If something is not working properly and in an absolutely accurate way, the pipe breaks.
The lean production must be considered as a series of pipes or of disjoint segments, connected to each other by the presence of intermediate buffers or supermarket.

In this way it is no longer necessary that everything is perfectly synchronized, the system no longer has to be heavily stressed because the speed of the line can be self-regulated within the each segment.
If the pipe segment is sufficiently long, the workers who work inside have the possibility to express more flexibility as they can see and understand a most significant part of the product and of its production cycle and process.

Within each segment of pipe you should be autonomous work groups that follow the job rotation.
In this way, one abandons the concept of pure division of labor.
Thinking in this way you can smoothly move from a functional structure to a process structure.

The analysis of critical process involves the need for its understanding and thus it becomes indispensable to think for processes rather than functions.

Process Structure

So the key to achieve flexibility is to split the company in its key processes and to change all processes in the lean way as much as possible.
One way to transform the company into an organization driven by processes can be “make to order”, where a group of people conduct the delivery of the entire order.

In this organization the same person can handle more orders simultaneously (in parallel) and thus belong to multiple teams working simultaneously.
In any case, upstream of these organizational processes there is the flexibility in people’s way of thinking and the innovative and creative people are the most difficult to manage.

Design to Logistic

To activate the flexibility means to promote ideas, creativity and improvement, but it also involves thinking and organizational changes, high-impact, such as the need of technological aids.

The rotation of the people on the plants and machines reduces the capacity of control, which reduces the sensitivity of the person to grasp even the weakest malfunction signal.
Higher is the plant technology, bigger is the problem.

It is possible to minimize this danger by introducing dedicated figures whose primary task is to ensure maximum availability of machines and installations: the technical manager of the plant.
This person has to check the technological efficiency and to carry on organizational and technological solutions (maintenance and production), with a high level of technical responsibility.
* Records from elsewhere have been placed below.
/-
Fleet lead `ym-wcr-19609-p1` (seat prover-ym-wcr-19609-p1-g2-0), route `WeakCouplingRates`, crux `BulkDominatesColdBoxW`
(stmt-QuantumFields-19609), line `dlr-chessboard` (v6): the interface plaquettes (near the box centre) have all their links in the cold box.
-/
import Summits.QuantumFields.YangMills.Theorems.WeakCouplingRatesBulkDominatesColdBoxWKernelTransport
import Summits.QuantumFields.YangMills.Theorems.WeakCouplingRatesBulkDominatesColdBoxWMeanSmoothOfExpansion

/-!
# Crux `BulkDominatesColdBoxW`, expansion stubs: the plaquettes of the interfaces are BOX-LOCAL, so the transport `ω ↦` truncated gauge copy applies

`KernelMeanExpansion` quantifies over sites `x` with `8|x_m − H| ≤ H`; `KernelCovExpansion` uses the centre pair `p_c = (boxCentre H;1,2)`,
`p_c + ⌈β^A⌉e₀`.  For `H ≥ 1` all four links of such a plaquette lie in the cold box `Λ = boxEdges 4 (2H+1)` (`near_centre_plaquette_edges_mem`),
so `integral_plaqCostAt(_mul)_boxKernel_eq_trunc_gauge` (`…KernelTransport`) give: the kernel mean of `c_x` and the kernel two-point function of
`c_p, c_q` at the crude-good datum `ω` equal those at its truncated gauge copy (`integral_plaqCostAt_boxKernel_eq_trunc_gauge_of_near_centre`,
`integral_plaqCostAt_mul_boxKernel_eq_trunc_gauge_of_near_centre`); the centre pair is near the centre when `8⌈β^A⌉ ≤ H` (`near_centre_of_le`).
No new definition; standard axioms.  NOT a claim about the mass gap.
-/

set_option autoImplicit false

noncomputable section

open MeasureTheory Finset
open Literature.Probability.LatticeModels Literature.MathematicalPhysics.QuantumLattice
open Literature.MathematicalPhysics.QuantumFieldTheory Literature.MathematicalPhysics.QuantumFieldTheory.AxialGauge
open Literature.MathematicalPhysics.QuantumFieldTheory.LatticeMaxwell

namespace Summit.QuantumFields.YangMills.Theorems.WeakCouplingRates

/-- **Near-centre plaquettes are box plaquettes**: if `8|x_m − H| ≤ H` for all `m` (and `H ≥ 1`, `i ≠ j`) then the four links of the plaquette
`(x; i, j)` lie in `boxEdges 4 (2H+1)`. -/
theorem near_centre_plaquette_edges_mem {H : ℕ} (hH : 1 ≤ H) {x : Site 4} (hx : ∀ m : Fin 4, 8 * |x m - (H : ℤ)| ≤ (H : ℤ)) {i j : Fin 4}
    (hij : i ≠ j) :
    (x, i) ∈ boxEdges 4 (2 * H + 1) ∧ (x + Pi.single i 1, j) ∈ boxEdges 4 (2 * H + 1) ∧
      (x + Pi.single j 1, i) ∈ boxEdges 4 (2 * H + 1) ∧ (x, j) ∈ boxEdges 4 (2 * H + 1) := by
  have hb : ∀ m : Fin 4, 7 * (H : ℤ) ≤ 8 * x m ∧ 8 * x m ≤ 9 * (H : ℤ) := fun m => by
    have h := hx m
    rw [show 8 * |x m - (H : ℤ)| = |8 * x m - 8 * (H : ℤ)| by
      rw [show 8 * x m - 8 * (H : ℤ) = 8 * (x m - H) by ring, abs_mul]; norm_num] at h
    obtain ⟨h1, h2⟩ := abs_le.1 h
    constructor <;> omega
  have hH' : (1 : ℤ) ≤ H := by exact_mod_cast hH
  have hs : ∀ (k l : Fin 4), (x + Pi.single k (1 : ℤ) : Site 4) l = x l + (if l = k then 1 else 0) := fun k l => by
    simp only [Pi.add_apply, Pi.single_apply]
  have hn : ((2 * H + 1 : ℕ) : ℤ) = 2 * (H : ℤ) + 1 := by push_cast; ring
  refine ⟨?_, ?_, ?_, ?_⟩
  · rw [mem_boxEdges_iff]
    refine ⟨fun k => ?_, ?_⟩
    · have := hb k; rw [hn]; constructor <;> omega
    · have := hb i; rw [hn]; omega
  · rw [mem_boxEdges_iff]
    refine ⟨fun k => ?_, ?_⟩
    · have := hb k; rw [hn, hs]; split_ifs <;> constructor <;> omega
    · have := hb j; rw [hn, hs, if_neg hij.symm]; omega
  · rw [mem_boxEdges_iff]
    refine ⟨fun k => ?_, ?_⟩
    · have := hb k; rw [hn, hs]; split_ifs <;> constructor <;> omega
    · have := hb i; rw [hn, hs, if_neg hij]; omega
  · rw [mem_boxEdges_iff]
    refine ⟨fun k => ?_, ?_⟩
    · have := hb k; rw [hn]; constructor <;> omega
    · have := hb j; rw [hn]; omega

/-- **Transport of the kernel mean of a near-centre plaquette cost** to the truncated gauge copy of the datum. -/
theorem integral_plaqCostAt_boxKernel_eq_trunc_gauge_of_near_centre (β : ℝ) {H : ℕ} (hH : 1 ≤ H)
    (ω : LGConfig 4 (Matrix.specialUnitaryGroup (Fin 2) ℂ)) (g : Site 4 → Matrix.specialUnitaryGroup (Fin 2) ℂ)
    {x : Site 4} (hx : ∀ m : Fin 4, 8 * |x m - (H : ℤ)| ≤ (H : ℤ)) {i j : Fin 4} (hij : i ≠ j) :
    ∫ U, plaqCostAt (fundamentalRep (Fin 2)) x i j U ∂(boxKernel β H ω) =
      ∫ U, plaqCostAt (fundamentalRep (Fin 2)) x i j U ∂(boxKernel β H (glueWith (boxEdgesAt dirCorner (2 * H + 3))
        (fun e' : ↥(boxEdgesAt dirCorner (2 * H + 3)) => gaugeTransformZd g ω e'.1) (fun _ => 1))) := by
  obtain ⟨h1, h2, h3, h4⟩ := near_centre_plaquette_edges_mem hH hx hij
  exact integral_plaqCostAt_boxKernel_eq_trunc_gauge β H ω g h1 h2 h3 h4

/-- **Transport of the kernel two-point integral of two near-centre plaquette costs.** -/
theorem integral_plaqCostAt_mul_boxKernel_eq_trunc_gauge_of_near_centre (β : ℝ) {H : ℕ} (hH : 1 ≤ H)
    (ω : LGConfig 4 (Matrix.specialUnitaryGroup (Fin 2) ℂ)) (g : Site 4 → Matrix.specialUnitaryGroup (Fin 2) ℂ)
    {x y : Site 4} (hx : ∀ m : Fin 4, 8 * |x m - (H : ℤ)| ≤ (H : ℤ)) (hy : ∀ m : Fin 4, 8 * |y m - (H : ℤ)| ≤ (H : ℤ))
    {i j k l : Fin 4} (hij : i ≠ j) (hkl : k ≠ l) :
    ∫ U, plaqCostAt (fundamentalRep (Fin 2)) x i j U * plaqCostAt (fundamentalRep (Fin 2)) y k l U ∂(boxKernel β H ω) =
      ∫ U, plaqCostAt (fundamentalRep (Fin 2)) x i j U * plaqCostAt (fundamentalRep (Fin 2)) y k l U
        ∂(boxKernel β H (glueWith (boxEdgesAt dirCorner (2 * H + 3))
          (fun e' : ↥(boxEdgesAt dirCorner (2 * H + 3)) => gaugeTransformZd g ω e'.1) (fun _ => 1))) := by
  obtain ⟨h1, h2, h3, h4⟩ := near_centre_plaquette_edges_mem hH hx hij
  obtain ⟨h1', h2', h3', h4'⟩ := near_centre_plaquette_edges_mem hH hy hkl
  exact integral_plaqCostAt_mul_boxKernel_eq_trunc_gauge β H ω g h1 h2 h3 h4 h1' h2' h3' h4'

/-- The centre pair of `KernelCovExpansion` is near the centre as soon as `8T ≤ H`: both `boxCentre H` and `boxCentre H + T e₀`. -/
theorem centre_pair_near_centre {H T : ℕ} (hT : 8 * T ≤ H) :
    (∀ m : Fin 4, 8 * |(boxCentre H : Site 4) m - (H : ℤ)| ≤ (H : ℤ)) ∧
      ∀ m : Fin 4, 8 * |(boxCentre H + Pi.single 0 (T : ℤ) : Site 4) m - (H : ℤ)| ≤ (H : ℤ) := by
  refine ⟨fun m => ?_, near_centre_of_le hT le_rfl⟩
  have h := near_centre_of_le hT (Nat.zero_le T) m
  simpa using h

end Summit.QuantumFields.YangMills.Theorems.WeakCouplingRates

end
Another impact is the flexibility introduced by the need to increase the skills to manage organizations and technologies.

You can no longer resort to low-skilled temporary work but the flexibility must be accompanied by a strategic flexibility built in the medium and long term that requires the activation of plans for training and skills, organization and management development.
This “double-flexibility” setting creates two types of factory employers: steady workers, highly skilled and temporary workers those with lower skills.
The difficulties that arise in the relationship between these two types of workers, sometimes accentuated by belonging to different cultures, must be addressed.
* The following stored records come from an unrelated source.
/-! ## §4 Glue for the consumer (rev 2, p5 g6): the exponential series' `ℚ`-weights, their norms, and the `i ↦ k = i + 1` re-indexing

`gaussConv_eq_sum_range` writes `e^{Δ_×(D)} = Σ_{i<N+2} (i! : ℚ)⁻¹ • Δ_×(D)^i` with RATIONAL scalars; `…TailPushforward` takes complex weights `c i` and
charges `‖c i‖`; the tail sums above are indexed by the line number `k = i + 1` over `Icc (e'+1) Nmax`.  Three one-liners close the gap. -/

section Glue

variable {Γ : Type*} [Fintype Γ] [DecidableEq Γ] [LinearOrder Γ]

omit [Fintype Γ] [DecidableEq Γ] [LinearOrder Γ] in
/-- A rational scalar acts on the complex Grassmann algebra as its complex cast. [folklore] -/
theorem rat_smul_eq_complex_smul (q : ℚ) (x : GrassmannAlgebra ℂ Γ) : q • x = ((q : ℂ)) • x := by
  rw [← IsScalarTower.algebraMap_smul ℂ q x]
  rfl

/-- `‖(i! : ℂ)⁻¹‖ = (i!)⁻¹`. [folklore] -/
theorem norm_inv_natCast_factorial (i : ℕ) : ‖((i ! : ℂ))⁻¹‖ = ((i ! : ℝ))⁻¹ := by
  rw [norm_inv, Complex.norm_natCast]

/-- Re-indexing a sum over `Icc a b` by `k = i + 1`. [folklore] -/
theorem sum_Icc_succ_shift {A : Type*} [AddCommMonoid A] (f : ℕ → A) (a b : ℕ) :
    ∑ i ∈ Icc a b, f (i + 1) = ∑ k ∈ Icc (a + 1) (b + 1), f k := by
  rw [← Finset.map_add_right_Icc, Finset.sum_map]
  rfl

end Glue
One way to address the problems introduced by the flexibility and reduce the costs that they entail, is to design and produce products and production processes with mushroom structure.
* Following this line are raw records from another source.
import Mathlib
import Literature.Analysis.Complex.PickFunctions
import Summits.CriticalPhenomena.CardyFormulaZ2.Statement
import Summits.CriticalPhenomena.CardyFormulaZ2.Theses.CardyPickBootstrap

/-!
# Strategist sketch — crux `PickLimit` (stmt-CriticalPhenomena-8390), route CardyPickBootstrap

Typed vocabulary for the STRATEGY-CENSUS of the redirect strategist (unit
cstrat-stmt-CriticalPhenomena-8390-r1): the route's inlined "sliding family / sublimit / Pick data"
blocks as named predicates (definitionally the route's text: `pickLimit_iff`), the TRANSFER form
`MatrixMonotoneLimit` (Loewner's language: sublimits are monotone matrix functions of all orders on
`(0,1)`), the pure-analysis bridge `LoewnerBridge` (Loewner 1934 Part I + Nevanlinna + Stieltjes
inversion, differentiated), the rectangle-only strengthening vocabulary, and the PROVED assembly
`pickLimit_of_subs : MatrixMonotoneLimit → LoewnerBridge → PickLimit`.
Nothing here is filed as an item; see STRATEGY-CENSUS.md.
-/

namespace Summit.CriticalPhenomena.CardyFormulaZ2.Cruxes.PickLimit.Strategist

open Summit.CriticalPhenomena.CardyFormulaZ2.Theses.CardyPickBootstrap
open Literature.Probability.RandomPlanarGeometry Literature.Probability.Percolation
open Literature.Analysis.Complex MeasureTheory Filter Set
open scoped ComplexOrder

/-- The route's inlined SLIDING-FAMILY hypothesis, verbatim: same Jordan domain and marks 0,1,2 for
all `η, η' ∈ (0,1)`, and every uniformizing datum of `Q η` has cross-ratio `η`. -/
def IsSlidingFamily (Q : ℝ → ConformalRectangle) : Prop :=
  (∀ η ∈ Set.Ioo (0:ℝ) 1, ∀ η' ∈ Set.Ioo (0:ℝ) 1,
      (Q η).toJordanDomain = (Q η').toJordanDomain ∧ (Q η).mark 0 = (Q η').mark 0 ∧
        (Q η).mark 1 = (Q η').mark 1 ∧ (Q η).mark 2 = (Q η').mark 2) ∧
    (∀ η ∈ Set.Ioo (0:ℝ) 1,
      ∀ (φ : ConformalEquiv UpperHalfPlane.upperHalfPlaneSet (Q η).carrier) (x : Fin 4 → ℝ),
        (Q η).IsUniformizing φ x → crossRatio x = η)

/-- `p` is the pointwise limit on `(0,1)` of the bond-ℤ² crossing probabilities of the family `Q`
along the mesh sequence `δs → 0⁺` (the route's inlined SUBLIMIT hypothesis, verbatim). -/
def IsSublimit (Q : ℝ → ConformalRectangle) (δs : ℕ → ℝ) (p : ℝ → ℝ) : Prop :=
  (∀ k : ℕ, 0 < δs k) ∧ Tendsto δs atTop (nhds 0) ∧
    ∀ η ∈ Set.Ioo (0:ℝ) 1,
      Tendsto (fun k : ℕ => bondDomainCrossingProb (Q η) (δs k)) atTop (nhds (p η))

/-- The conclusion of `PickLimit` for one function `p` (verbatim): differentiated Nevanlinna data
`(β, μ)` with `μ` carried by `ℝ ∖ (0,1)`. -/
def HasPickData (p : ℝ → ℝ) : Prop :=
  ∃ (β : ℝ) (μ : Measure ℝ), (0 ≤ β ∧ μ (Set.Ioo (0:ℝ) 1) = 0 ∧
    Integrable (fun t : ℝ => (1 + t ^ 2)⁻¹) μ ∧
      ∀ s ∈ Set.Ioo (0:ℝ) 1, HasDerivAt p (β + ∫ t, ((t - s) ^ 2)⁻¹ ∂μ) s)

/-- `PickLimit` is, definitionally, "every sublimit of every sliding family has Pick data". -/
theorem pickLimit_iff :
    PickLimit ↔ ∀ Q, IsSlidingFamily Q → ∀ δs p, IsSublimit Q δs p → HasPickData p := by
  unfold PickLimit IsSlidingFamily IsSublimit HasPickData
  constructor
  · rintro h Q hQ δs p ⟨hpos, hδ, hp⟩
    exact h Q hQ δs hpos hδ p hp
  · intro h Q hQ δs hpos hδ p hp
    exact h Q hQ δs p ⟨hpos, hδ, hp⟩

/-! ## Transfer: Loewner's language -/

/-- TRANSFER FORM `C⁺` (Loewner's language): every sublimit of every sliding family is a monotone
MATRIX function of all orders on `(0,1)` (`Literature.Analysis.Complex.IsMatrixMonotoneOn`, the
Rosenblum–Rovnyak notion via `cfc`). Equivalent to `PickLimit` modulo Loewner's theorem + the
Nevanlinna representation + Stieltjes inversion (`LoewnerBridge` below and its converse); it is the
derivative-free POSITIVITY face of the crux (all Loewner matrices PSD), closed under pointwise
limits, hence the form a lattice (finite-mesh, asymptotic) positivity statement can feed. -/
def MatrixMonotoneLimit : Prop :=
  ∀ Q, IsSlidingFamily Q → ∀ δs p, IsSublimit Q δs p → IsMatrixMonotoneOn p (Set.Ioo (0:ℝ) 1)

/-- PURE-ANALYSIS BRIDGE (Loewner 1934 Part I ⇒ Pick continuation across `(0,1)`; Nevanlinna's
representation; Stieltjes inversion `μ((0,1)) = 0`; differentiation under the integral): a function
with values in `[0,1]` on `(0,1)` that is matrix monotone of all orders there has differentiated
Nevanlinna data. Classical and TRUE; in Lean it is conditional on / requires formalising the named
facts `loewner_theorem`, `nevanlinna_representation` and R–R App. §6 Thm C (not vendored). -/
def LoewnerBridge : Prop :=
  ∀ p : ℝ → ℝ, (∀ s ∈ Set.Ioo (0:ℝ) 1, p s ∈ Set.Icc (0:ℝ) 1) →
    IsMatrixMonotoneOn p (Set.Ioo (0:ℝ) 1) → HasPickData p

/-- Sublimits of crossing probabilities take values in `[0,1]` on `(0,1)` (closedness of `Icc` and
`bondDomainCrossingProb_mem_Icc`). -/
theorem sublimit_mem_Icc {Q : ℝ → ConformalRectangle} {δs : ℕ → ℝ} {p : ℝ → ℝ}
    (h : IsSublimit Q δs p) : ∀ s ∈ Set.Ioo (0:ℝ) 1, p s ∈ Set.Icc (0:ℝ) 1 := by
  intro s hs
  obtain ⟨-, -, hp⟩ := h
  exact isClosed_Icc.mem_of_tendsto (hp s hs)
    (Filter.Eventually.of_forall fun k => bondDomainCrossingProb_mem_Icc _ _)

/-- ASSEMBLY of the transfer / two-piece decomposition, PROVED:
`MatrixMonotoneLimit → LoewnerBridge → PickLimit`. -/
theorem pickLimit_of_subs (h₁ : MatrixMonotoneLimit) (h₂ : LoewnerBridge) : PickLimit := by
  rw [pickLimit_iff]
  intro Q hQ δs p hsub
  exact h₂ p (sublimit_mem_Icc hsub) (h₁ Q hQ δs p hsub)

/-! ## Closure of matrix monotonicity under pointwise limits (why the transfer has teeth) -/

/-- Matrix monotonicity on `Δ` is closed under pointwise convergence on `Δ` — no boundedness or
equicontinuity needed, because `cfc f A` only evaluates `f` on the finite spectrum of `A`.
Stated as a `Prop` (the proof is `cfc`-bookkeeping: `cfc fₖ A → cfc f A` entrywise and the PSD cone
is closed); it is what reduces `MatrixMonotoneLimit` to an ASYMPTOTIC finite-mesh positivity law. -/
def MatrixMonotoneClosed : Prop :=
  ∀ (Δ : Set ℝ) (f : ℕ → ℝ → ℝ) (g : ℝ → ℝ), (∀ x ∈ Δ, Tendsto (fun k => f k x) atTop (nhds (g x))) →
    (∀ k, IsMatrixMonotoneOn (f k) Δ) → IsMatrixMonotoneOn g Δ

/-- LATTICE FACE (asymptotic Loewner positivity at finite mesh, the genuinely percolation-side
content of the transfer): for a sliding family `Q`, Hermitian `A ≤ B` with spectra in `(0,1)` and
any mesh sequence, the Loewner defect of the finite-mesh crossing-probability function
`η ↦ bondDomainCrossingProb (Q η) (δs k)` is asymptotically nonnegative: every real cluster value of
`vᴴ (cfc P_δ B − cfc P_δ A) v` is `≥ 0`. (At FIXED mesh the function is a step function of `η` and
is NOT matrix monotone of order ≥ 2 — only the asymptotic form can hold.) -/
def AsymptoticLoewnerPositivity : Prop :=
  ∀ Q, IsSlidingFamily Q → ∀ (δs : ℕ → ℝ), (∀ k : ℕ, 0 < δs k) → Tendsto δs atTop (nhds 0) →
    ∀ (n : ℕ) (A B : Matrix (Fin n) (Fin n) ℂ), A.IsHermitian → B.IsHermitian →
      spectrum ℝ A ⊆ Set.Ioo (0:ℝ) 1 → spectrum ℝ B ⊆ Set.Ioo (0:ℝ) 1 → (B - A).PosSemidef →
        ∀ v : Fin n → ℂ,
          0 ≤ Filter.liminf (fun k : ℕ => (star v ⬝ᵥ
            ((cfc (fun η : ℝ => bondDomainCrossingProb (Q η) (δs k)) B -
              cfc (fun η : ℝ => bondDomainCrossingProb (Q η) (δs k)) A).mulVec v)).re) atTop

/-! ## Transfer, sharper derivative-free form: Rosenblum–Rovnyak §2.12 Theorem A

R–R 1985, §2.12 Thm A (book p. 36): a real measurable `f₀` on a Borel set `Δ` agrees a.e. on `Δ` with
some `f ∈ 𝒫` (Pick class) iff `lim_{ε↓0} ∬_{|s−t|>ε} [f₀(s)−f₀(t)]/(s−t) φ(s) φ̄(t) ds dt ≥ 0` whenever
`φ, f₀φ ∈ L²(Δ)`; Thm B (p. 37): for `C¹` `f₀` on an open `Δ` this is equivalent to analytic
continuation of `f ∈ 𝒫` across `Δ` agreeing with `f₀`, and to positivity of all Loewner matrices
(Loewner's theorem = the interval case). Theorem A's criterion is DERIVATIVE-FREE, makes sense for the
finite-mesh step functions `η ↦ P_δ(η)`, and passes to bounded pointwise limits at fixed `ε`
(dominated convergence) — this is the lattice-facing form of the crux. -/

/-- Truncated Loewner-kernel quadratic form `∬_{(0,1)², |s−t|>ε} [f(s)−f(t)]/(s−t) φ(s) conj(φ(t)) ds dt`
(R–R (2-36) with `Δ = (0,1)`). -/
noncomputable def truncLoewnerForm (f : ℝ → ℝ) (φ : ℝ → ℂ) (ε : ℝ) : ℂ :=
  ∫ s in Set.Ioo (0:ℝ) 1, ∫ t in Set.Ioo (0:ℝ) 1,
    (if ε < |s - t| then (((f s - f t) / (s - t) : ℝ) : ℂ) * φ s * (starRingEnd ℂ) (φ t) else 0)

/-- R–R Theorem A positivity for `f` on `(0,1)` against continuous test functions compactly supported
in `(0,1)`: `liminf_{ε↓0} Re ∬_{|s−t|>ε} … ≥ 0`, spelled out without `liminf` junk. -/
def PickKernelPositive (f : ℝ → ℝ) : Prop :=
  ∀ φ : ℝ → ℂ, Continuous φ → tsupport φ ⊆ Set.Ioo (0:ℝ) 1 → HasCompactSupport φ →
    ∀ η : ℝ, 0 < η → ∃ ε₀ : ℝ, 0 < ε₀ ∧ ∀ ε ∈ Set.Ioo (0:ℝ) ε₀, -η ≤ (truncLoewnerForm f φ ε).re

/-- TRANSFER FORM `C⁺_A`: every sublimit of every sliding family is Loewner-kernel positive on `(0,1)`. -/
def KernelPositiveLimit : Prop :=
  ∀ Q, IsSlidingFamily Q → ∀ δs p, IsSublimit Q δs p → PickKernelPositive p

/-- PURE-ANALYSIS BRIDGE, Theorem-A form: a monotone `[0,1]`-valued kernel-positive function on
`(0,1)` has differentiated Nevanlinna data (R–R §2.12 Thm A ⇒ a.e. equal to a Pick trace `f`;
monotone + `f` continuous ⇒ equal everywhere on `(0,1)`; Thm B / App. §6 Thm B–C ⇒ `(β, μ)` with
`μ((0,1)) = 0`; differentiate). Classical, TRUE; not in Mathlib. -/
def LoewnerBridgeA : Prop :=
  ∀ p : ℝ → ℝ, (∀ s ∈ Set.Ioo (0:ℝ) 1, p s ∈ Set.Icc (0:ℝ) 1) → MonotoneOn p (Set.Ioo (0:ℝ) 1) →
    PickKernelPositive p → HasPickData p

/-- LATTICE FACE, Theorem-A form (the genuinely percolation-side statement): asymptotic positivity,
as the mesh goes to `0`, of the truncated Loewner-kernel forms of the FINITE-MESH crossing
probability function `η ↦ P_{1/2}[(Q η) crossed at mesh δ_k]` of a sliding family — a
reflection-positivity-type inequality for a quadratic form in crossing probabilities over moduli
space (order of limits: `ε` outer, `k` inner, as Theorem A requires of the limit function). -/
def FiniteMeshKernelPositivity : Prop :=
  ∀ Q, IsSlidingFamily Q → ∀ (δs : ℕ → ℝ), (∀ k : ℕ, 0 < δs k) → Tendsto δs atTop (nhds 0) →
    ∀ φ : ℝ → ℂ, Continuous φ → tsupport φ ⊆ Set.Ioo (0:ℝ) 1 → HasCompactSupport φ →
      ∀ η : ℝ, 0 < η → ∃ ε₀ : ℝ, 0 < ε₀ ∧ ∀ ε ∈ Set.Ioo (0:ℝ) ε₀, ∃ k₀ : ℕ, ∀ k ≥ k₀,
        -η ≤ (truncLoewnerForm (fun s => bondDomainCrossingProb (Q s) (δs k)) φ ε).re

/-- GLUE (dominated convergence at fixed `ε > 0`; provable now modulo measurability of the
finite-mesh functions, which are monotone step functions of `η`): finite-mesh kernel positivity
passes to every pointwise sublimit. -/
def KernelPositiveLimit_of_finiteMesh : Prop :=
  FiniteMeshKernelPositivity →
    (∀ Q, IsSlidingFamily Q → ∀ δ : ℝ, 0 < δ → Measurable fun s => bondDomainCrossingProb (Q s) δ) →
      KernelPositiveLimit

/-- ASSEMBLY of the Theorem-A transfer, PROVED, using the route's existing support item
`APrioriShape` (stmt-CriticalPhenomena-8394) for monotonicity of sublimits:
`KernelPositiveLimit → LoewnerBridgeA → APrioriShape → PickLimit`. -/
theorem pickLimit_of_subsA (h₁ : KernelPositiveLimit) (h₂ : LoewnerBridgeA) (h₃ : APrioriShape) :
    PickLimit := by
  rw [pickLimit_iff]
  intro Q hQ δs p hsub
  have hmono : MonotoneOn p (Set.Ioo (0:ℝ) 1) := by
    obtain ⟨hpos, hδ, hp⟩ := hsub
    exact (h₃ Q hQ δs hpos hδ p hp).2.1
  exact h₂ p (sublimit_mem_Icc hsub) hmono (h₁ Q hQ δs p hsub)

/-! ## Strengthen: the rectangle family and its exact finite-size face -/

/-- `PickLimit` restricted to the corner-marked RECTANGLE family (carrier `(0,r) × (0,1)`, marks at
the corners): the sub-statement for which an EXACT finite-size face `(P_m)` exists (strip transfer
matrices). It does NOT feed the route's `closes` (which needs every Jordan domain via
`FamiliesExist`) without a conformal-transport input the route deliberately avoids. -/
def RectPickLimit : Prop :=
  ∀ Q, IsSlidingFamily Q →
    (∀ η ∈ Set.Ioo (0:ℝ) 1, ∃ r : ℝ, 0 < r ∧ (Q η).carrier = Set.Ioo (0:ℝ) r ×ℂ Set.Ioo (0:ℝ) 1 ∧
      (Q η).pt 0 = Complex.I ∧ (Q η).pt 1 = 0 ∧ (Q η).pt 2 = (r : ℂ) ∧ (Q η).pt 3 = (r : ℂ) + Complex.I) →
    ∀ δs p, IsSublimit Q δs p → HasPickData p

/-- The rectangle restriction is a WEAKENING of the crux (trivially). -/
theorem rectPickLimit_of_pickLimit (h : PickLimit) : RectPickLimit := by
  rw [pickLimit_iff] at h
  intro Q hQ _ δs p hsub
  exact h Q hQ δs p hsub

end Summit.CriticalPhenomena.CardyFormulaZ2.Cruxes.PickLimit.Strategist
This means that the products must be very similar and so standardized in the first part of the process, while the differentiation must be activated as downstream as possible in the production process.
Therefore, the number of components that make up the product must be kept very low in the first part of the process and then proliferate in the final parts.
In this way there is a flexibility that coexists with standardization.

This model defined Design to Logistic allows to have a part of the production stable, repetitive and standardized, in the most upstream processes where the goals are the simplicity and efficiency, allowing at the same time to have a part of the processes places further downstream able to respond to customer needs and market changes (where the primary objective is flexibility).
The people who work in the two parts of the process (upstream and downstream) have to own different characteristics, professional backgrounds and education.